Schmidt Lukas, Werner Stephan, Kemmer Thomas, Niebler Stefan, Kristen Marco, Ayadi Lilia, Johe Patrick, Marchand Virginie, Schirmeister Tanja, Motorin Yuri, Hildebrandt Andreas, Schmidt Bertil, Helm Mark
Institute of Pharmacy and Biochemistry, Johannes Gutenberg-University, Mainz, Germany.
Institute of Computer Science, Scientific Computing and Bioinformatics, Johannes Gutenberg-University, Mainz, Germany.
Front Genet. 2019 Sep 25;10:876. doi: 10.3389/fgene.2019.00876. eCollection 2019.

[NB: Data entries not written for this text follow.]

/-- **Starvation of the gate fluxes, one step**: `(1 + ρκ)·OUT_{m+1}(t) ≤ OUT_m(t)` along every honest non-negative `ν`-viscous solution from
a one-shell datum (`ν ≥ 0`, `ε₀ ≥ 0`, `P ≥ 0`, `ρ, κ ≥ 0`, `ρ w_{ae} ≤ P a`, `κ Σ_e w_{ae} ≤ P a`). [cite: Tao2016AveragedNS, §4 (4.8)–(4.9), (4.13)] -/
theorem sharedPocket_flux_step {ε₀ ν s ρ κ : ℝ} (hε : 0 ≤ ε₀) (hν : 0 ≤ ν) (hρ0 : 0 ≤ ρ) (hκ0 : 0 ≤ κ) (hPnn : ∀ a, 0 ≤ P a)
    (hρ : ∀ a e : Fin 4, ρ * α a a e (0, 0, 1) ≤ P a) (hκ : ∀ a : Fin 4, κ * ∑ e, α a a e (0, 0, 1) ≤ P a)
    {X₀ : Fin 4 → ℝ} {X : Fin 4 → ℤ → ℝ → ℝ}
    (hdat : ∀ (i : Fin 4) (k : ℤ), X i k 0 = if k = 0 then X₀ i else 0)
    (hXc : ∀ (i : Fin 4) (k : ℤ), Continuous (X i k))
    (hode : ∀ (i : Fin 4) (k : ℤ), ∀ t ∈ Icc (0 : ℝ) s, HasDerivWithinAt (X i k)
      (quadTerm ε₀ α X i k t - ν * (1 + ε₀) ^ ((2 : ℝ) * k) * X i k t) (Icc (0 : ℝ) s) t)
    (hnn : ∀ t ∈ Icc (0 : ℝ) s, ∀ (i : Fin 4) (k : ℤ), 1 ≤ k → 0 ≤ X i k t) {n : ℤ} (hn : 1 ≤ n) :
    ∀ t ∈ Icc (0 : ℝ) s,
      (1 + ρ * κ) * ∫ τ in (0 : ℝ)..t, (1 + ε₀) ^ ((5 : ℝ) * n / 2) *
          ∑ i, ∑ j, α i i j (0, 0, 1) * X i n τ ^ 2 * X j (n + 1) τ ≤
        ∫ τ in (0 : ℝ)..t, (1 + ε₀) ^ ((5 : ℝ) * ((n : ℝ) - 1) / 2) *
          ∑ i, ∑ a, α a a i (0, 0, 1) * X a (n - 1) τ ^ 2 * X i n τ := by
  have hb : (0 : ℝ) < 1 + ε₀ := by linarith
  have hw0 : ∀ a i : Fin 4, 0 ≤ α a a i (0, 0, 1) := fun a i => kpProper_feed_nonneg hO a i
  set Λn : ℝ := (1 + ε₀) ^ ((5 : ℝ) * n / 2) with hΛn
  set Λm : ℝ := (1 + ε₀) ^ ((5 : ℝ) * ((n : ℝ) - 1) / 2) with hΛm
  set ν' : ℝ := ν * (1 + ε₀) ^ ((2 : ℝ) * n) with hν'
  have hΛn0 : 0 ≤ Λn := by positivity
  have hν'0 : 0 ≤ ν' := by positivity
  set IN : ℝ → ℝ := fun τ => Λm * ∑ i, ∑ a, α a a i (0, 0, 1) * X a (n - 1) τ ^ 2 * X i n τ with hIN
  set OUT : ℝ → ℝ := fun τ => Λn * ∑ i, ∑ j, α i i j (0, 0, 1) * X i n τ ^ 2 * X j (n + 1) τ with hOUT
  set PUMP : ℝ → ℝ := fun τ => Λn * (X 3 n τ * ∑ a, P a * X a n τ ^ 2) with hPUMP
  set DISS : ℝ → ℝ := fun τ => ν' * (X 0 n τ ^ 2 + X 1 n τ ^ 2 + X 2 n τ ^ 2) with hDISS
  have hINc : Continuous IN := continuous_const.mul (continuous_finsetSum _ fun i _ => continuous_finsetSum _ fun a _ =>
    (continuous_const.mul ((hXc a _).pow 2)).mul (hXc i _))
  have hOUTc : Continuous OUT := continuous_const.mul (continuous_finsetSum _ fun i _ => continuous_finsetSum _ fun j _ =>
    (continuous_const.mul ((hXc i _).pow 2)).mul (hXc j _))
  have hPUMPc : Continuous PUMP := continuous_const.mul ((hXc 3 _).mul (continuous_finsetSum _ fun a _ =>
    continuous_const.mul ((hXc a _).pow 2)))
  have hDISSc : Continuous DISS := continuous_const.mul ((((hXc 0 _).pow 2).add ((hXc 1 _).pow 2)).add ((hXc 2 _).pow 2))
  -- the live energy of shell `n` and its balance
  set L : ℝ → ℝ := fun τ => (1 / 2 : ℝ) * X 0 n τ ^ 2 + (1 / 2 : ℝ) * X 1 n τ ^ 2 + (1 / 2 : ℝ) * X 2 n τ ^ 2 with hL
  set G : ℝ → ℝ := fun τ => L τ - (∫ u in (0 : ℝ)..τ, IN u) + (∫ u in (0 : ℝ)..τ, OUT u) + (∫ u in (0 : ℝ)..τ, PUMP u) +
    ∫ u in (0 : ℝ)..τ, DISS u with hG
  have hprim : ∀ {f : ℝ → ℝ}, Continuous f → ∀ τ : ℝ,
      HasDerivWithinAt (fun u => ∫ v in (0 : ℝ)..u, f v) (f τ) (Icc 0 s) τ := by
    intro f hf τ
    exact (intervalIntegral.integral_hasDerivAt_right (hf.intervalIntegrable _ _)
      (hf.stronglyMeasurableAtFilter _ _) hf.continuousAt).hasDerivWithinAt
  have hGd : ∀ τ ∈ Icc (0 : ℝ) s, HasDerivWithinAt G 0 (Icc 0 s) τ := by
    intro τ hτ
    have hsq : ∀ i : Fin 4, HasDerivWithinAt (fun u => (1 / 2 : ℝ) * X i n u ^ 2)
        ((1 / 2 : ℝ) * (((2 : ℕ) : ℝ) * X i n τ ^ (2 - 1) *
          (quadTerm ε₀ α X i n τ - ν * (1 + ε₀) ^ ((2 : ℝ) * n) * X i n τ))) (Icc 0 s) τ :=
      fun i => ((hode i n τ hτ).pow 2).const_mul (1 / 2)
    have hLd : HasDerivWithinAt L
        ((1 / 2 : ℝ) * (((2 : ℕ) : ℝ) * X 0 n τ ^ (2 - 1) * (quadTerm ε₀ α X 0 n τ - ν * (1 + ε₀) ^ ((2 : ℝ) * n) * X 0 n τ)) +
          (1 / 2 : ℝ) * (((2 : ℕ) : ℝ) * X 1 n τ ^ (2 - 1) * (quadTerm ε₀ α X 1 n τ - ν * (1 + ε₀) ^ ((2 : ℝ) * n) * X 1 n τ)) +
          (1 / 2 : ℝ) * (((2 : ℕ) : ℝ) * X 2 n τ ^ (2 - 1) * (quadTerm ε₀ α X 2 n τ - ν * (1 + ε₀) ^ ((2 : ℝ) * n) * X 2 n τ)))
        (Icc 0 s) τ := ((hsq 0).add (hsq 1)).add (hsq 2)
    have h := ((((hLd.sub (hprim hINc τ)).add (hprim hOUTc τ)).add (hprim hPUMPc τ)).add (hprim hDISSc τ))
    refine h.congr_deriv ?_
    -- the shell identity: Σ_i x_i·quadTerm_i = IN − OUT, and the pocket's own term
    have hshell := kpProper_shellEnergy_identity hs hc hO hD ε₀ X n τ
    rw [Fin.sum_univ_four] at hshell
    have hpocket : X 3 n τ * quadTerm ε₀ α X 3 n τ = PUMP τ := by
      rw [sharedPocket_quadTerm_pocket hs hc hO hD hw3 h3w hPump hP33 hCz]
      simp only [hPUMP]
      ring
    simp only [hIN, hOUT, hDISS] at hshell ⊢
    push_cast
    have e3 : quadTerm ε₀ α X 0 n τ * X 0 n τ + quadTerm ε₀ α X 1 n τ * X 1 n τ + quadTerm ε₀ α X 2 n τ * X 2 n τ =
        (Λm * ∑ i, ∑ a, α a a i (0, 0, 1) * X a (n - 1) τ ^ 2 * X i n τ -
          Λn * ∑ i, ∑ j, α i i j (0, 0, 1) * X i n τ ^ 2 * X j (n + 1) τ) - PUMP τ := by
      rw [← hpocket]
      simp only [hΛm, hΛn]
      linarith [hshell]
    linear_combination e3
  have hGc : ContinuousOn G (Icc 0 s) := fun τ hτ => (hGd τ hτ).continuousWithinAt
  have hGd' : ∀ u ∈ Ico (0 : ℝ) s, HasDerivWithinAt G 0 (Ici u) u := fun u hu =>
    (hGd u (Ico_subset_Icc_self hu)).mono_of_mem_nhdsWithin
      (Filter.mem_of_superset (Icc_mem_nhdsGE hu.2) (Icc_subset_Icc hu.1 le_rfl))
  have hG0 : G 0 = 0 := by
    have h0 : ∀ i : Fin 4, X i n 0 = 0 := fun i => by rw [hdat]; simp; omega
    simp [hG, hL, h0]
  intro t ht
  have hGt : G t = 0 := by
    have h := constant_of_has_deriv_right_zero hGc hGd' t ht
    rw [hG0] at h
    exact h
  have hV : 0 ≤ ∫ u in (0 : ℝ)..t, DISS u :=
    intervalIntegral.integral_nonneg ht.1 fun u _ => mul_nonneg hν'0 (by positivity)
  have hE : 0 ≤ L t := by positivity
  -- pump work ≥ ρκ × out-gate work
  have hdom : ρ * κ * (∫ u in (0 : ℝ)..t, OUT u) ≤ ∫ u in (0 : ℝ)..t, PUMP u := by
    rw [← intervalIntegral.integral_const_mul]
    refine intervalIntegral.integral_mono_on ht.1 ((hOUTc.const_mul _).intervalIntegrable _ _)
      (hPUMPc.intervalIntegrable _ _) fun u hu => ?_
    have hus : u ∈ Icc (0 : ℝ) s := ⟨hu.1, hu.2.trans ht.2⟩
    have hx3 : 0 ≤ X 3 n u := hnn u hus 3 _ hn
    -- termwise: `ρ w_ij X_j(n+1) ≤ w_ij X_3(n)` (the pocket is not fed, so `j = 3` contributes nothing)
    have hterm : ∀ i j : Fin 4, ρ * (α i i j (0, 0, 1) * X i n u ^ 2 * X j (n + 1) u) ≤
        α i i j (0, 0, 1) * X i n u ^ 2 * X 3 n u := by
      intro i j
      by_cases hj : j = 3
      · subst hj
        rw [hw3 i]
        simp
      · have hcmp := sharedPocket_pocket_ge hs hc hO hD hw3 h3w hPump hP33 hCz hε hν hρ0 hPnn hρ hdat hode hnn hj hn u hus
        have hfac : 0 ≤ α i i j (0, 0, 1) * X i n u ^ 2 := mul_nonneg (hw0 i j) (sq_nonneg _)
        nlinarith [mul_le_mul_of_nonneg_left hcmp hfac]
    have hsum1 : ρ * ∑ i, ∑ j, α i i j (0, 0, 1) * X i n u ^ 2 * X j (n + 1) u ≤
        X 3 n u * ∑ i, (∑ j, α i i j (0, 0, 1)) * X i n u ^ 2 := by
      rw [Finset.mul_sum, Finset.mul_sum]
      refine Finset.sum_le_sum fun i _ => ?_
      rw [Finset.mul_sum, Finset.sum_mul, Finset.mul_sum]
      refine Finset.sum_le_sum fun j _ => ?_
      have := hterm i j
      nlinarith [this]
    have hsum2 : κ * ∑ i, (∑ j, α i i j (0, 0, 1)) * X i n u ^ 2 ≤ ∑ a, P a * X a n u ^ 2 := by
      rw [Finset.mul_sum]
      refine Finset.sum_le_sum fun i _ => ?_
      have := mul_le_mul_of_nonneg_right (hκ i) (sq_nonneg (X i n u))
      nlinarith [this]
    simp only [hOUT, hPUMP]
    have h1 := mul_le_mul_of_nonneg_left hsum1 hκ0
    have h2 := mul_le_mul_of_nonneg_left hsum2 hx3
    have h3 : κ * (X 3 n u * ∑ i, (∑ j, α i i j (0, 0, 1)) * X i n u ^ 2) =
        X 3 n u * (κ * ∑ i, (∑ j, α i i j (0, 0, 1)) * X i n u ^ 2) := by ring
    have h4 : ρ * κ * (Λn * ∑ i, ∑ j, α i i j (0, 0, 1) * X i n u ^ 2 * X j (n + 1) u) =
        Λn * (κ * (ρ * ∑ i, ∑ j, α i i j (0, 0, 1) * X i n u ^ 2 * X j (n + 1) u)) := by ring
    rw [h4]
    exact mul_le_mul_of_nonneg_left (by linarith [h1, h2, h3.symm.le, h3.le]) hΛn0
  have hsplit : (∫ u in (0 : ℝ)..t, OUT u) + (∫ u in (0 : ℝ)..t, PUMP u) ≤ ∫ u in (0 : ℝ)..t, IN u := by
    simp only [hG] at hGt
    linarith
  have key : (1 + ρ * κ) * (∫ u in (0 : ℝ)..t, OUT u) ≤ ∫ u in (0 : ℝ)..t, IN u :=
    calc (1 + ρ * κ) * (∫ u in (0 : ℝ)..t, OUT u)
        = (∫ u in (0 : ℝ)..t, OUT u) + ρ * κ * (∫ u in (0 : ℝ)..t, OUT u) := by ring
      _ ≤ (∫ u in (0 : ℝ)..t, OUT u) + (∫ u in (0 : ℝ)..t, PUMP u) := by linarith [hdom]
      _ ≤ ∫ u in (0 : ℝ)..t, IN u := hsplit
  simpa only [hOUT, hIN] using key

Modification mapping from cDNA data has become a tremendously important approach in epitranscriptomics. So-called reverse transcription signatures in cDNA contain information on the position and nature of their causative RNA modifications. Data mining of, e.g. Illumina-based high-throughput sequencing data, is therefore fast growing in importance, and the field is still lacking effective tools. Here we present a versatile user-friendly graphical workflow system for modification calling based on machine learning. The workflow commences with a principal module for trimming, mapping, and postprocessing. The latter includes a quantification of mismatch and arrest rates with single-nucleotide resolution across the mapped transcriptome. Further downstream modules include tools for visualization, machine learning, and modification calling. From the machine-learning module, quality assessment parameters are provided to gauge the suitability of the initial dataset for effective machine learning and modification calling. This output is useful to improve the experimental parameters for library preparation and sequencing. In summary, the automation of the bioinformatics workflow allows a faster turnaround of the optimization cycles in modification calling.
从cDNA数据进行修饰映射已成为表观转录组学中一项极其重要的方法。cDNA中所谓的逆转录特征包含有关其致病RNA修饰的位置和性质的信息。因此,例如基于Illumina的高通量测序数据的数据挖掘在重要性方面迅速增长,而该领域仍缺乏有效的工具。在此,我们提出了一种基于机器学习的通用且用户友好的图形化工作流程系统,用于修饰识别。该工作流程始于一个用于修剪、映射和后处理的主要模块。后者包括以单核苷酸分辨率对映射转录组中的错配率和停滞率进行量化。更下游的模块包括用于可视化、机器学习和修饰识别的工具。从机器学习模块中,提供质量评估参数以评估初始数据集对于有效机器学习和修饰识别的适用性。此输出有助于改进文库制备和测序的实验参数。总之,生物信息学工作流程的自动化使得修饰识别中的优化周期周转更快。